Marlon James' "Moon Witch, Spider King," the second novel in his Dark Star trilogy, is a medieval feast of dazzling fantasy. It's vulgar and vivacious, big and brutal, full of rivaling monarchies, Machiavellian ministers, feuding families, revengeful prostitutes, evil priests and a century-old witch, all vying for power in James' extraordinarily imagined African kingdoms.
Like the first book in the trilogy, "Black Leopard, Red Wolf," "time is a cobra," coiling in and around itself in fascinating and fantastic ways. In "Moon Witch," James explores the same story of the missing boy (spoiler to say more) as the first book, but from a different character's perspective, Sogolon, the Moon Witch.
The novel is divided into five meaty sections (two or three might have been enough). Each section moves us closer to the events in the first novel, spiraling around Sogolon's stories reflecting on her Rabelaisian life (it's a perfect word for this novel). This is the Moon Witch's creation story told from Sogolon's point of view in her vernacular, a patois that's often hilarious and profound in its literal crudeness (metaphor does not come easily to her).
One of my favorite sections of the novel is toward the end when a character decides that maybe someone should write down Sogolon's story before she forgets, or, as happens early in her life, someone like the Aesi (the Spider King), and every King's chancellor (he's eternal), erases not just her memories but the memories of entire empires (there's a metaphor for colonialism here).
Sogolon's voice is so engaging that it invites readers into this novel with more ease and generosity than Tracker in the first book. Sogolon punctuates the five sections in ways that remind us she's talking. Like this.
"See the girl. The girl who live in the old termite hill." Sogolon's story takes her from a hole in the ground where she's held captive by her three older brothers, "all wicked." She escapes to a brothel in a city where she learns that "girlhood is a waste of time," and that the "burden of a woman" is "having to act stupid to make a stupid man think he smart" (duh).
"See the girl as certain things come to pass." Sogolon ends up at the royal court of a prosperous kingdom, where the King Sister enjoys Sogolon's company because she "don't come with a use." Sogolon's magic saves her life more than once, until eventually she becomes a legend in her own time, the Moon Witch. She's a kind of patron saint of abused women because women's lives in this world are measured by their menses, their "moonblood" (I'm getting to this).
"This is what the women say" (well, me). Unlike the first novel, several female characters are in the forefront of this one, and, indeed, Sogolon is a formidable one. But whether they're princesses or prostitutes, almost all the female characters' fates are tied to their biology and breeding potential. Rape is a fact of their lives (let me warn here that the violence in this book is graphic; a lot involves children and women). Women's power in this fantastic world is intimately connected to their ability to use sex to their advantage.
Sogolon rises beyond this fate because of her magic, but she's an exception. I couldn't help wondering why for all his phenomenal world-building, James couldn't imagine a different one for women (I know it's a fantasy medieval world, but still).
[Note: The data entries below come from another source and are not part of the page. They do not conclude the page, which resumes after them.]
import Summits.HodgeConjecture.HodgeConjecture.Theorems.F0P3ArchBlockClassOfArchIsotypy       -- (n1) FILE B (A-p14 (g26)): `archLift`, intertwiners, `hasToken_…`, `isUnitaryGlobalization_clInfChoiceU_of_archIsotypy`
import Summits.HodgeConjecture.HodgeConjecture.Theorems.F0P3ArchIsotypyOfIrreducibleCore      -- ★ B5b (F0P3-p01 (g4)): `archIsotypy_of_core'`, `core_le_comap_archRepK`
import HarnessLib

/-!
# F1a (`ArchIsotypy` at the CM frame) FROM ONE ADMISSIBLE ARCHIMEDEAN BLOCK — and L-iso with NO letter antecedent (ROAD «TF», J2, (n1)-junction; A-p14 (g26), FILE B′)

Cell `hodgecm-mathlib`, programme P3 «U3-mult», ROAD «TF».  ★ `F0P3ArchIsotypyOfIrreducibleCore.archIsotypy_of_core'` (F0P3-p01 (g4)) proves the letter F1a
★ `DiscreteAutomorphicRep.ArchIsotypy` BY NAME for a discrete automorphic `P` from ONE closed `P|_G`-invariant subspace whose Harish-Chandra core
(`archModule ⊓ W`) is an irreducible admissible `(𝔤, K)`-module, using only `P.irreducible` (translate detection).  ★ FILE A2
`isIrreducibleGK_harishChandra_of_isAdmissibleGK` (A-p14 (g26)) proves that the Harish-Chandra module of a topologically irreducible unitary representation of
`U(2,1)` with `K∞`-ADMISSIBLE Harish-Chandra module is irreducible.  THIS FILE joins them:

* §1 `blockCM W` — a closed `G′_∞`-block `W ≤ P.space` (a `ClosedSubrep` of `R|_{G′_∞}` contained in `P`) read as a closed `P.archRepCM`-invariant subspace of
  `P.space` (★ FILE B `archToAdelic_archLift`: the CM section acts through `G′_∞`); its core `archModuleCM ⊓ W` is identified with `H_K^∞(σbar)` (for any descent
  `σbar` of `W` along `archProjUForm`) by the two ★ `harishChandraMap`s of FILE B (inclusion `Ψ`, orthogonal projection `Φ`): `Φ ∘ Ψ = id`, `Ψ ∘ Φ = id` on the core.
* §2 **`archIsotypy_of_isAdmissibleGK_block`** — if `W ≠ 0` is topologically irreducible (under `G′_∞`) and `H_K^∞(σbar)` is `K∞`-admissible, then
  **`P.ArchIsotypy U(2,1) (cmArchSectionUForm L ι H T hT)`** — F1a for `P`, with NO letter: the core is irreducible (transport of ★ FILE A2 along `Ψ`, `Φ`) and
  admissible (injective `K`-map `Φ` into `H_K^∞(σbar)`), so ★ `archIsotypy_of_core'` applies.
* §3 **`isUnitaryGlobalization_clInfChoiceU_of_isAdmissibleGK`** — FILE B's head with its F1a antecedent DISCHARGED by §2 (same `W`): every closed topologically
  irreducible `G′_∞`-block `W ≤ P.space` with `K∞`-admissible Harish-Chandra module is, under any descent `σbar`, a unitary globalization of `clInfChoiceU … dflt P`;
  **`liso_of_isAdmissibleGK`** — the `hiso` binder of ★ p839537 at `rep c` with the SINGLE added antecedent `IsAdmissibleGK (harishChandraRepK U(2,1) σbar)` (and
  `cptTriv₀ c` dropped): **L-iso♭ holds with no letter**.

CONSEQUENCE (the desk's count): in the closer's block (H) the structure letter H3 reduces to H3-core + L-adm read at `K∞` (FILE C); neither L-iso nor F1a is a
letter there.  One `def` with body (`blockCM`, a re-typing), theorems otherwise; no instance, no notation, no named fact, no `sorry`.  NON-CLAIMS: nothing without the
admissibility antecedent (L-iso verbatim ⊇ Harish-Chandra admissibility, named fact ★ `isAdmissibleGK_of_irreducible_unitary`).  HONEST LABEL: HC_CM is proved only
modulo the 2 remaining named inputs (hLiu418, h413) until rung 0 closes.

## References
* D. Flath, *Decomposition of representations into tensor products*, Corvallis 1979, part 1, Thm. 3 and Thm. 4 [FlathCorvallis1979].
* J. Dixmier, *C\*-algebras* (1977), §13.1.2, §13.1.8 [Dixmier1977].
* Harish-Chandra, *Representations of a semisimple Lie group on a Banach space I*, Trans. AMS 75 (1953), §9 Thms. 4–6, Thm. 8 [HarishChandra1953].
* A. Borel, H. Jacquet, *Automorphic forms and automorphic representations*, Corvallis 1979, part 1, §4.3 and §4.6 [BorelJacquetCorvallis1979].
* A. W. Knapp, D. A. Vogan, *Cohomological Induction and Unitary Representations* (1995), §I.3–I.4 [KnappVogan1995].
-/

-- Mathlib idiom (as in ★ `GKModules`): commutator bracket, needed to MENTION `harishChandraRepLie` ∕ `GKIrrClass (uFormGroup …)`.
attribute [local instance 100] LieRing.ofAssociativeRing

set_option autoImplicit false
-- the mandated namespace repeats `HodgeConjecture.HodgeConjecture`, as in every `Theorems/*.lean` of this sub-problem
set_option linter.dupNamespace false

noncomputable section

open MeasureTheory Measure NumberField Topology
open Literature.NumberTheory.Automorphic Literature.NumberTheory.Automorphic.UnitaryGroup
open Literature.NumberTheory.Automorphic.UnitaryGroup.CotangentForms
open Literature.RepresentationTheory Literature.RepresentationTheory.KonnoKonno2007 Literature.RepresentationTheory.KonnoKonno2007.RealDualPair
open Literature.RepresentationTheory.BorelWallach2000
open scoped Matrix InnerProductSpace

namespace Summit.HodgeConjecture.HodgeConjecture.Cruxes.H413.F0P3ArchIsotypyOfAdmissibleBlock

open Summit.HodgeConjecture.HodgeConjecture.Cruxes.H413.F0P3InnerFormClassification (HasToken Cinf Gp)
open Summit.HodgeConjecture.HodgeConjecture.Cruxes.H413.F0P3ClassTokensOfRecord (Cls rep)
open Summit.HodgeConjecture.HodgeConjecture.Cruxes.H413.F0P3UnitaryLocOfRecord (clInfChoiceU)
open Summit.HodgeConjecture.HodgeConjecture.Cruxes.H413.F0P3ArchTraceOfRealisation (isUnitary_of_descend isStronglyContinuous_of_descend)
open Summit.HodgeConjecture.HodgeConjecture.Cruxes.H413.F0P3UFormExpGeneration (subgroup_eq_top_of_forall_expMem_mem_uForm)
open Summit.HodgeConjecture.HodgeConjecture.Cruxes.H413.F0P3ArchIsotypyOfIrreducibleCore (archIsotypy_of_core' core_le_comap_archRepK)
open Summit.HodgeConjecture.HodgeConjecture.Cruxes.H413.F0P3ArchBlockClassOfArchIsotypy
open ContRepresentation (ClosedSubrep)

variable {L : Type} [Field L] [NumberField L] [IsCMField L] {ι : L →+* ℂ} {H : Matrix (Fin 3) (Fin 3) L} {T : GL (Fin 3) ℂ}
  {hT : (T : Matrix (Fin 3) (Fin 3) ℂ)ᴴ * H.map ι * (T : Matrix (Fin 3) (Fin 3) ℂ) = Literature.Geometry.ComplexHyperbolic.BallModel.J}
  {μ : Measure (Gp L H).automorphicQuotient} [(Gp L H).IsAutomorphicMeasure μ]

/-! ## §1 The block as a closed `P|_{U(2,1)}`-invariant subspace, and its core -/

section Block

variable (ι T hT)
variable (P : DiscreteAutomorphicRep (Gp L H) μ)
  (W : ClosedSubrep (((Gp L H).rightRegular μ).restrict (archToAdelic (↥(maximalRealSubfield L)) L (IsCMField.complexConj L) 3 H)))

/-- **`blockCM ι T hT P W`** — the closed `G′_∞`-block `W ≤ P.space`, read as a closed `P.archRepCM`-invariant subspace of `P.space` (the CM section acts through
`G′_∞`: `cmArchSectionUForm u = archToAdelic (archLift u)`, ★ FILE B). [cite: BorelJacquetCorvallis1979, §4.3 and §4.6] [cite: Dixmier1977, §13.1.2] -/
def blockCM : ClosedSubrep (P.archRepCM ι T hT) where
  toSubmodule := W.toSubmodule.comap P.space.toSubmodule.subtype
  apply_mem_toSubmodule := fun u v hv => by
    change (((P.archRepCM ι T hT u v : P.space.toSubmodule)) : (Gp L H).L2 μ) ∈ W.toSubmodule
    rw [DiscreteAutomorphicRep.coe_archRep_apply, ← archToAdelic_archLift L ι H T hT u]
    exact W.apply_mem (archLift L ι H T hT u) hv
  isClosed' := W.isClosed.preimage continuous_subtype_val

/-- Membership in `blockCM`: `v ∈ blockCM ↔ ↑v ∈ W`. [cite: Dixmier1977, §13.1.2] -/
theorem mem_blockCM_iff (v : P.space.toSubmodule) : v ∈ (blockCM ι T hT P W).toSubmodule ↔ (v : (Gp L H).L2 μ) ∈ W.toSubmodule := Iff.rfl

end Block

/-! ## §2 F1a from one admissible block -/

section F1a

variable (ι T hT)
variable (P : DiscreteAutomorphicRep (Gp L H) μ)
  (W : ClosedSubrep (((Gp L H).rightRegular μ).restrict (archToAdelic (↥(maximalRealSubfield L)) L (IsCMField.complexConj L) 3 H)))
  (hW : W.toSubmodule ≤ P.space.toSubmodule)
  {σbar : ContRepresentation ℂ (uFormGroup (Fin 2) (Fin 1)).carrier W.toSubmodule}
  (hσ : ∀ g, W.toContRep g = σbar (archProjUForm L ι H T hT g))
When I read the first book in this trilogy, "Black Leopard, Red Wolf," a National Book Award finalist, I knew I was reading a genre-altering trilogy, a series Victor LaValle describes in Bookforum that "tears down the traditional pillars of fantasy" and "rebuilds the temple." After reading "Moon Witch, Spider King," I remain convinced that James is rebuilding the genre, but I'm no longer sure he's demolishing the entire temple.
Carole E. Barrowman is an author and a professor at Alverno College in Milwaukee.